LEYDA MACHADO ORAMAS,
estudiante de tercer año de Periodismo,
Facultad de Comunicación,
Universidad de La Habana.

La obra de la escritora chilena Gabriela Mistral ha sido recogida en el libro “Antología en verso y prosa”, una compilación de la doctora y ensayista  dominicana Ofelia Berrido, quien reúne en este reciente volumen de 2011 no solo los cuatro libros de poesía publicados por la autora, sino también una selección de poemas inéditos, cartas y  otras piezas en prosa.

El ejemplar, editado por la Asociación de Academias de la Lengua Española, constituye un homenaje a la poetisa, merecedora del primer Nobel literario otorgado a un latinoamericano en 1945 y, por tanto, la primera mujer del continente en obtenerlo.

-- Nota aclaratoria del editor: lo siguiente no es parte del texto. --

/-! ### 3. The `s`-order of the `h`-part; the case `h = 0` -/

/-- At EVERY exceptional point `c` the transform of `H ≠ 0` under the chart of `w` factors as `s^D · G`,
`s ∤ G`, with the SAME `D`, the `w`-order of `H` (`CobordantChart.eq_weightedOrder_of_factor`). -/
theorem exists_factor (w : Fin n → ℕ) (c : Fin n → k) {H : MvPowerSeries (Fin n) k} (hH : H ≠ 0)
    {D : ℕ} (hD : (D : ℕ∞) = H.weightedOrder w) : ∃ G : MvPowerSeries (Fin (n + 1)) k,
      MvPowerSeries.subst (cruxChart k w c) H = MvPowerSeries.X 0 ^ D * G ∧ ¬ MvPowerSeries.X 0 ∣ G := by
  set c' : Fin n → k := fun i => if 0 < w i then c i else 0 with hc'def
  have hc' : ∀ i, w i = 0 → c' i = 0 := fun i hi => by simp [hc'def, hi]
  have hcc : cruxChart k w c = CobordantChart.chart w c' := CobordantChart.cruxChart_eq_chart w c
  rw [hcc]
  obtain ⟨a, G, hfac, hG⟩ := exists_eq_X_pow_mul_not_dvd 0 (CobordantChart.subst_chart_ne_zero w c' hc' hH)
  have ha := CobordantChart.eq_weightedOrder_of_factor w c' hc' hH hfac hG
  rw [← hD, Nat.cast_inj] at ha
  exact ⟨G, ha ▸ hfac, hG⟩

/-- THE CASE `h = 0`: `x_n x_{n+1}` is won with value `0` by the divisorial move `θ = id`, `w = e_n` (an
exceptional point off the vertex has `c_n ≠ 0`, and then the successor `(c_n + y_{n+1})·y_{n+2}` has a
linear term). -/
theorem wonBy_zero_X_mul_X (n : ℕ) : WonBy k 0 (n + 1 + 1)
    (MvPowerSeries.X (Fin.last n).castSucc * MvPowerSeries.X (Fin.last (n + 1)) :
      MvPowerSeries (Fin (n + 1 + 1)) k) := by
  rw [wonBy_zero_iff]
  refine ⟨MvPowerSeries.X, Pi.single (Fin.last n).castSucc 1, isMove_X_single _, fun g hg => ?_⟩
  obtain ⟨c, a, ⟨i, hwi, hci⟩, hfac, hndvd, -, h1⟩ := hg
  have hi : i = (Fin.last n).castSucc := by
    by_contra hne
    rw [Pi.single_eq_of_ne hne] at hwi
    exact lt_irrefl 0 hwi
  subst hi
  have hcs := MvPowerSeries.hasSubst_of_constantCoeff_zero
    (constantCoeff_cruxChart (k := k) (Pi.single (Fin.last n).castSucc 1) c)
  rw [MvPowerSeries.subst_self, id, MvPowerSeries.subst_mul hcs, MvPowerSeries.subst_X hcs,
    MvPowerSeries.subst_X hcs] at hfac
  have key : cruxChart k (Pi.single (Fin.last n).castSucc 1) c (Fin.last n).castSucc *
      cruxChart k (Pi.single (Fin.last n).castSucc 1) c (Fin.last (n + 1)) =
      MvPowerSeries.X 0 ^ 1 * ((MvPowerSeries.C (c (Fin.last n).castSucc) +
        MvPowerSeries.X (Fin.last (n + 1)).castSucc) * MvPowerSeries.X (Fin.last (n + 1 + 1)) +
          MvPowerSeries.rename (Fin.castSuccEmb.trans Fin.castSuccEmb) (0 : MvPowerSeries (Fin (n + 1)) k)) := by
    unfold cruxChart
    rw [if_pos (by simp), Pi.single_eq_same, if_neg (by
      rw [Pi.single_eq_of_ne (Fin.castSucc_lt_last _).ne']; exact lt_irrefl 0), pow_one, map_zero,
      add_zero, mul_assoc]
    rfl
  rw [key] at hfac
  obtain ⟨-, hg⟩ := X_pow_mul_eq_X_pow_mul 0 hfac (not_X_dvd_g _ 0 rfl) hndvd
  subst hg
  have := h1 (Fin.last (n + 1 + 1))
  rw [coeff_single_last_g _ 0 rfl] at this
  exact hci this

La autora del libro reveló que próximamente se cumplen 103 años del bautizo literario de Lucila de María del Perpetuo Socorro Godoy Alcayata, pues el 23 de junio de 1908 ella decidió tomar el nombre del poeta italiano Gabrielle D’Annunzio y el apellido del escritor francés Frédéric Mistral, sus dos autores favoritos, para darse a conocer en el mundo literario como Gabriela Mistral.

Antes de obtener el Premio Nobel ya era famosa. “Homenajes, bustos, escuelas, calles y plazas llevan su nombre, clubes de fútbol, menús de restaurantes, premios literarios, billetes de banco… ¿Habría imaginado ella que su perfil aparecería en billetes de cinco mil pesos, los que el pueblo llama «gabrielas»?”, dijo el escritor chileno Miguel Arteche, en el Congreso Internacional sobre vida y obra de Gabriela Mistral, en 1989.

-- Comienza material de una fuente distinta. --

/-!
# PP(12), flag cell of order 3: the GENERIC ORBIT-MATRIX REDUCTION holds for every number `ρ` of c-line orbits (kernel; Step D — λ = 1 systems, assembly)
Framing: lottery ticket; floor = certified bounds/negative ranges.

Cell pub-namedobj (venture DiscreteObjects), target (M), designs gen 15. For the matrix `flagMatR` READ OFF a putative projective plane of order 12 with a
flag-type collineation `σ`, `σ³ = 1`, exactly `13 − 3ρ` fixed points (`FlagOrbitSums`): conjunct 3 `flagMatR_rows` (every row inner product is the one forced by
`λ = 1` — `OrbitSideIdentities.orbit_row_identity_orbits` transported along the column bijection `FlagOrbitCols.sum_colOrbitR`, the common fixed points of
the two representative lines counted by row type: `c` for two c-lines, `y_k` for two T-lines through `y_k`, none otherwise) and conjunct 4 `flagMatR_cols`
(dually, `orbit_column_identity_orbits`, incidence symmetry `flagMatR_eq_card_lines`, common fixed lines `l` / `m_j` / none); with conjuncts 1, 2, 5, 6, 7 of
`FlagOrbitSums`: **`isFlagOrbitMatrix_ofPlane`** and **`flagOrbitReduction_holds ρ : FlagOrbitReduction ρ` for EVERY `ρ`** — designs g15's typed statement
`FlagOrbitMatrix.FlagOrbitReduction` is a theorem uniformly in `ρ`; in particular the sub-cells `f = 4` (`ρ = 3`) and `f = 1` (`ρ = 4`) now have finite
orbit-matrix statements with kernel reductions (`noFlagFixed_of_noFlagOrbitMatrix`), next to the structured ones of `f = 10, 7` (`FlagTenOrbitReduction`,
`FlagSevenOrbitReduction`). Also the case `ρ = 0` = ELATIONS of order 3 (`noElationOrder3_of_noFlagOrbitMatrix_zero`: all 13 points of `l` fixed; in print:
Janko–van Trung 1981), so that the whole live cell `|G| = 3` follows from the five finite statements `NoFlagOrbitMatrix ρ`, `ρ = 0, …, 4`
(`noOrderThree_of_flagOrbitMatrices`, the planar type being the theorem `noPlanarOrder3Order12`), and the rigid endgame v8
`card_collineationGroup_eq_one_v8`. CENSUS STATUS (2026-08-23): `NoFlagOrbitMatrix ρ` is UNDECIDED for every `ρ` in the plain form (for `ρ = 1` the finer
structured orbit level `NoFlagTenOrbitMatrix` is decided EMPTY outside the kernel; `ρ = 0` is excluded in print); nothing here asserts any of them.
Classical mathematics (tactical decompositions, Dembowski §4.1) formalised. No `sorry`, no new axioms.
-/

namespace Summit.Ventures.DiscreteObjects.PP12

open Configuration Finset
open scoped Classical

namespace Collineation

variable {P L : Type*} [Membership P L] [ProjectivePlane P L] [Fintype P] [Fintype L] (σ : Collineation P L)

section Flag

variable {l : L} {c : P}

section Data

variable (hl : σ.onLines l = l) (hc : σ.onPoints c = c) (hcl : c ∈ l)
  (hP : ∀ p : P, σ.onPoints p = p → p ∈ l) (hL : ∀ m : L, σ.onLines m = m → c ∈ m) (h12 : ProjectivePlane.order P L = 12)
  (hq : σ.onPoints ^ 3 = 1) {ρ : ℕ} (hf : fixedCard σ.onPoints = 13 - 3 * ρ)

/-- **Conjunct 3 of `IsFlagOrbitMatrix`:** all row inner products are as forced by `λ = 1`. -/
theorem flagMatR_rows (r r' : FRow ρ) :
    ∑ c₀ : FCol ρ, σ.flagMatR hl hc hcl hP hL h12 hq hf r c₀ * σ.flagMatR hl hc hcl hP hL h12 hq hf r' c₀ = FlagOrbit.rowTarget r r' := by
  have hqL : σ.onLines ^ 3 = 1 := σ.onLines_pow_eq_one hq
  set a := σ.lineRepR hl hc hcl hP hL h12 hq hf r with ha
  set a' := σ.lineRepR hl hc hcl hP hL h12 hq hf r' with ha'
  have hsum : ∑ c₀ : FCol ρ, σ.flagMatR hl hc hcl hP hL h12 hq hf r c₀ * σ.flagMatR hl hc hcl hP hL h12 hq hf r' c₀
      = ∑ S ∈ σ.orbits3, (S.filter fun q => q ∈ a).card * (S.filter fun q => q ∈ a').card :=
    σ.sum_colOrbitR hl hc hcl hP hL h12 hq hf (fun S => (S.filter fun q => q ∈ a).card * (S.filter fun q => q ∈ a').card)
  have hna' : σ.onLines a' ≠ a' := σ.lineRepR_not_fixed hl hc hcl hP hL h12 hq hf r'
  have hsame : a ∈ orb3 σ.onLines a' ↔ r = r' := by
    constructor
    · intro h
      apply σ.rowOrbitR_injective hl hc hcl hP hL h12 hq hf
      rw [σ.rowOrbitR_eq_orb3_lineRepR hl hc hcl hP hL h12 hq hf r, σ.rowOrbitR_eq_orb3_lineRepR hl hc hcl hP hL h12 hq hf r']
      exact orb3_eq_of_mem σ.onLines hqL h
    · intro h; rw [ha, ha', h]; exact self_mem_orb3 _ _
  have hid := σ.orbit_row_identity_orbits hq hna' a
  rw [h12, ← hsum] at hid
  obtain ⟨hΓ, hside, hT⟩ := σ.lineRepR_fixed_facts hl hc hcl hP hL h12 hq hf
  -- the common-fixed-point count F, by row types
  set F := (univ.filter fun q : P => q ∈ a ∧ q ∈ a' ∧ σ.onPoints q = q).card with hF
  have hF0 : (∀ q : P, σ.onPoints q = q → q ∈ a → q ∈ a' → False) → F = 0 := by
    intro h; rw [hF, card_eq_zero, filter_eq_empty_iff]; intro q _ ⟨h1, h2, h3⟩; exact h q h3 h1 h2
  have hF1 : ∀ y : P, y ∈ a → y ∈ a' → σ.onPoints y = y → (∀ q : P, σ.onPoints q = q → q ∈ a → q = y) → F = 1 := by
    intro y hya hya' hy huniq
    rw [hF, card_eq_one]
    refine ⟨y, ?_⟩
    ext q
    rw [mem_filter, mem_singleton]
    constructor
    · rintro ⟨-, h1, -, h3⟩; exact huniq q h3 h1
    · intro h; rw [h]; exact ⟨mem_univ _, hya, hya', hy⟩
  rcases r with s | x | ⟨k, t⟩ <;> rcases r' with s' | x' | ⟨k', t'⟩
  · -- Γ / Γ : the common fixed point c
    have hFv : F = 1 := hF1 c (hΓ s).1 (hΓ s').1 hc (hΓ s).2
    rw [hFv] at hid
    simp only [FlagOrbit.rowTarget]
    by_cases hss : s = s'
    · subst hss; rw [if_pos (hsame.2 rfl)] at hid; rw [if_pos rfl]; omega
    · rw [if_neg (fun h => hss (Sum.inl.inj (hsame.1 h)))] at hid; rw [if_neg hss]; omega
  · have hFv : F = 0 := hF0 (fun q hqf _ hq2 => hside x' q hqf hq2)
    rw [hFv, if_neg (fun h => by cases hsame.1 h)] at hid
    simp only [FlagOrbit.rowTarget]; omega
  · have hFv : F = 0 := hF0 (fun q hqf hq1 hq2 => by cases (hΓ s).2 q hqf hq1; exact (hT k' t').2.1 hq2)
    rw [hFv, if_neg (fun h => by cases hsame.1 h)] at hid
    simp only [FlagOrbit.rowTarget]; omega
  · have hFv : F = 0 := hF0 (fun q hqf hq1 _ => hside x q hqf hq1)
    rw [hFv, if_neg (fun h => by cases hsame.1 h)] at hid
    simp only [FlagOrbit.rowTarget]; omega
  · -- side / side
    have hFv : F = 0 := hF0 (fun q hqf hq1 _ => hside x q hqf hq1)
    rw [hFv] at hid
    simp only [FlagOrbit.rowTarget]
    by_cases hxx : x = x'
    · subst hxx; rw [if_pos (hsame.2 rfl)] at hid; rw [if_pos rfl]; omega
    · rw [if_neg (fun h => hxx (by have := hsame.1 h; simp only [Sum.inr.injEq, Sum.inl.injEq] at this; exact this))] at hid
      rw [if_neg hxx]; omega
  · have hFv : F = 0 := hF0 (fun q hqf hq1 _ => hside x q hqf hq1)
    rw [hFv, if_neg (fun h => by cases hsame.1 h)] at hid
    simp only [FlagOrbit.rowTarget]; omega
  · have hFv : F = 0 := hF0 (fun q hqf hq1 hq2 => by cases (hΓ s').2 q hqf hq2; exact (hT k t).2.1 hq1)
    rw [hFv, if_neg (fun h => by cases hsame.1 h)] at hid
    simp only [FlagOrbit.rowTarget]; omega
  · have hFv : F = 0 := hF0 (fun q hqf _ hq2 => hside x' q hqf hq2)
    rw [hFv, if_neg (fun h => by cases hsame.1 h)] at hid
    simp only [FlagOrbit.rowTarget]; omega
  · -- T / T : common fixed point y_k iff k = k'
    simp only [FlagOrbit.rowTarget]
    by_cases hkk : k = k'
    · subst hkk
      have hFv : F = 1 := hF1 _ (hT k t).1 (hT k t').1 (σ.eFixPR hc hf k).2.1 (hT k t).2.2
      rw [hFv] at hid
      by_cases htt : t = t'
      · subst htt; rw [if_pos (hsame.2 rfl)] at hid; rw [if_pos rfl]; omega
      · rw [if_neg (fun h => htt (by have := hsame.1 h; simp only [Sum.inr.injEq, Prod.mk.injEq, true_and] at this; exact this))] at hid
        rw [if_neg (fun h => htt (by simp only [Prod.mk.injEq, true_and] at h; exact h)), if_pos rfl]; omega
    · have hyy : (σ.eFixPR hc hf k).1 ≠ (σ.eFixPR hc hf k').1 := fun e => hkk ((σ.eFixPR hc hf).injective (Subtype.ext e))
      have hFv : F = 0 := hF0 (fun q hqf hq1 hq2 => hyy (((hT k t).2.2 q hqf hq1).symm.trans ((hT k' t').2.2 q hqf hq2)))
      rw [hFv, if_neg (fun h => hkk (by have := hsame.1 h; simp only [Sum.inr.injEq, Prod.mk.injEq] at this; exact this.1))] at hid
      rw [if_neg (fun h => hkk (by simp only [Prod.mk.injEq] at h; exact h.1)), if_neg hkk]; omega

En vida recibió otros importantes reconocimientos como el Doctorado Honoris Causa del Mill College of Oakland, California, en 1947, y el  Premio Nacional de Literatura, en 1951. Además, la Organización de los Estados Americanos instituyó en 1979 el Premio Interamericano de Cultura Gabriela Mistral.

No obstante, esa evidente gloria no es más que una imagen fragmentada, pues “entre críticos y poetas existe el consenso de que Gabriela Mistral sigue siendo en definitiva una gran desconocida”, dijo Volodia Teitelboim en su libro Gabriela Mistral, pública y secreta.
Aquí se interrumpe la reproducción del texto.